Who shoots pellets anymore? Those of us that shoot inlines these days use Blackhorn209. Shoot the entire can without ever having to clean/swab the bore.
As for excessive force to load an inline, You should try my Hawken with a .575" patched ball in order to get an idea what excessive force is!
Some modern day traditional barrels still use soft steel. Modern inline barrels normally are cut from the same barrel stock that company uses for their modern centerfire barrels. CVA for example does this. I've put a handful of thousands of rounds through a couple of those guns a couple years ago, barrels still look like new.
As for hard reloading on an inline, the same can be said for a traditional rifle.

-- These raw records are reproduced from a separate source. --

/-- **Deep levels carry small exponential weights**: for `b ≥ 3`, `m ≥ 3` and depth `j ≥ m + 4`,
`64·(256(2m+4)⁴)·(2/b⁴)^j ≤ 1` (`2/b⁴ ≤ 1/32`, `2m+4 ≤ 2^{m+1}`: the left side is `≤ 2^{4m+18−5j} ≤ 2^{−m−2}`). [folklore] -/
theorem deep_small (𝔟 : BlockSize) {m j : ℕ} (hm : 3 ≤ m) (hj : m + 4 ≤ j) :
    64 * (256 * (2 * (m : ℝ) + 4) ^ 4) * (2 / (𝔟.b : ℝ) ^ 4) ^ j ≤ 1 := by
  have hb3 : (3 : ℝ) ≤ (𝔟.b : ℝ) := by exact_mod_cast BlockFieldLocality.three_le_b 𝔟
  have hb4 : (81 : ℝ) ≤ (𝔟.b : ℝ) ^ 4 := by
    have h := pow_le_pow_left₀ (by norm_num : (0 : ℝ) ≤ 3) hb3 4
    norm_num at h
    exact h
  have hq : 2 / (𝔟.b : ℝ) ^ 4 ≤ 1 / 32 := by
    rw [div_le_div_iff₀ (by positivity) (by norm_num)]; linarith
  have hq0 : 0 ≤ 2 / (𝔟.b : ℝ) ^ 4 := by positivity
  have hm' : (2 * (m : ℝ) + 4) ≤ (2 : ℝ) ^ (m + 1) := by exact_mod_cast two_mul_add_four_le_two_pow hm
  have hm0 : 0 ≤ 2 * (m : ℝ) + 4 := by positivity
  -- reduce to powers of two
  have h1 : 64 * (256 * (2 * (m : ℝ) + 4) ^ 4) * (2 / (𝔟.b : ℝ) ^ 4) ^ j ≤
      64 * (256 * ((2 : ℝ) ^ (m + 1)) ^ 4) * (1 / 32) ^ (m + 4) := by
    have ha : (2 / (𝔟.b : ℝ) ^ 4) ^ j ≤ (1 / 32 : ℝ) ^ (m + 4) :=
      (pow_le_pow_left₀ hq0 hq j).trans (pow_le_pow_of_le_one (by norm_num) (by norm_num) hj)
    gcongr
  refine h1.trans ?_
  have e1 : (64 : ℝ) * (256 * ((2 : ℝ) ^ (m + 1)) ^ 4) = 2 ^ (4 * m + 18) := by
    rw [← pow_mul, show (64 : ℝ) = 2 ^ 6 by norm_num, show (256 : ℝ) = 2 ^ 8 by norm_num, ← pow_add, ← pow_add,
      show 6 + (8 + (m + 1) * 4) = 4 * m + 18 by ring]
  have e2 : ((1 : ℝ) / 32) ^ (m + 4) = 1 / 2 ^ (5 * m + 20) := by
    rw [div_pow, one_pow, show (32 : ℝ) = 2 ^ 5 by norm_num, ← pow_mul, show 5 * (m + 4) = 5 * m + 20 by ring]
  rw [e1, e2, mul_one_div, div_le_one (by positivity)]
  exact pow_le_pow_right₀ (by norm_num) (by omega)

/-- **Deep levels fit in the torus.**  If `2b^K ≤ R`, `4R+8 ≤ L`, `k + j = K` and `j ≥ m + 4` (`m ≥ 3`), then the collar cube of side
`(2m+1)b^k` fits: `(2m+1)b^k + 3 ≤ 2L+1` (`2m+1 ≤ 3^m ≤ b^j`, so `(2m+1)b^k ≤ b^K ≤ R/2`). [folklore] -/
theorem deep_fits (𝔟 : BlockSize) {m R L K k j : ℕ} (hK : 2 * 𝔟.b ^ K ≤ R) (hRL : 4 * R + 8 ≤ L)
    (hkj : k + j = K) (hj : m + 4 ≤ j) : (2 * m + 1) * 𝔟.b ^ k + 3 ≤ 2 * L + 1 := by
  have hb3 : 3 ≤ 𝔟.b := BlockFieldLocality.three_le_b 𝔟
  have h1 : 2 * m + 1 ≤ 3 ^ m := two_mul_add_one_le_three_pow m
  have h2 : 3 ^ m ≤ 𝔟.b ^ m := Nat.pow_le_pow_left hb3 m
  have h3 : 𝔟.b ^ m ≤ 𝔟.b ^ j := Nat.pow_le_pow_right 𝔟.pos (by omega)
  have h4 : (2 * m + 1) * 𝔟.b ^ k ≤ 𝔟.b ^ K := by
    calc (2 * m + 1) * 𝔟.b ^ k ≤ 𝔟.b ^ j * 𝔟.b ^ k := Nat.mul_le_mul_right _ (h1.trans (h2.trans h3))
      _ = 𝔟.b ^ K := by rw [← pow_add, add_comm, hkj]
  omega

end Depth

end Summit.QuantumFields.YangMills.Cruxes.UVSeamRec.DLRPeeling

end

A modern inline gets whats called a Crud ring when using powders like T7, its the HOT primer that causes this hard crusty build up, not plastic from a sabot like some try to pawn it off as. Using a "cooler" primer like a 410 shotgun uses, normally sold as Winchester 777 or CCI Inline MZL primers, this crud ring is greatly reduced to the point where the shooter, depending on his load set up, can reload up to 5 -6 shots before swabbing the bore free of fouling is needed.
Now getting to the traditional guns, my personal rifles develop a reverse crud ring, this one is the first 4" of the muzzle rather than at the breech end of my inlines. #11 cap for some reason just gives me pure heck at the muzzle with all powders I shoot.
Best thing I ever did to my 58 Hawken was use Dynatek Bore Coat in the bore. The clean up with goex is simply amazing, 2-3 swabbing patches on the range and its CLEAN. The powder residue on the patch once dry is a light gray color, not nasty black. Powder fouling inside the bore was greatly reduced which allows me to shoot my regular hunting patches lube with TOW mink oil and not have to look for a hammer to get the ball down the tube.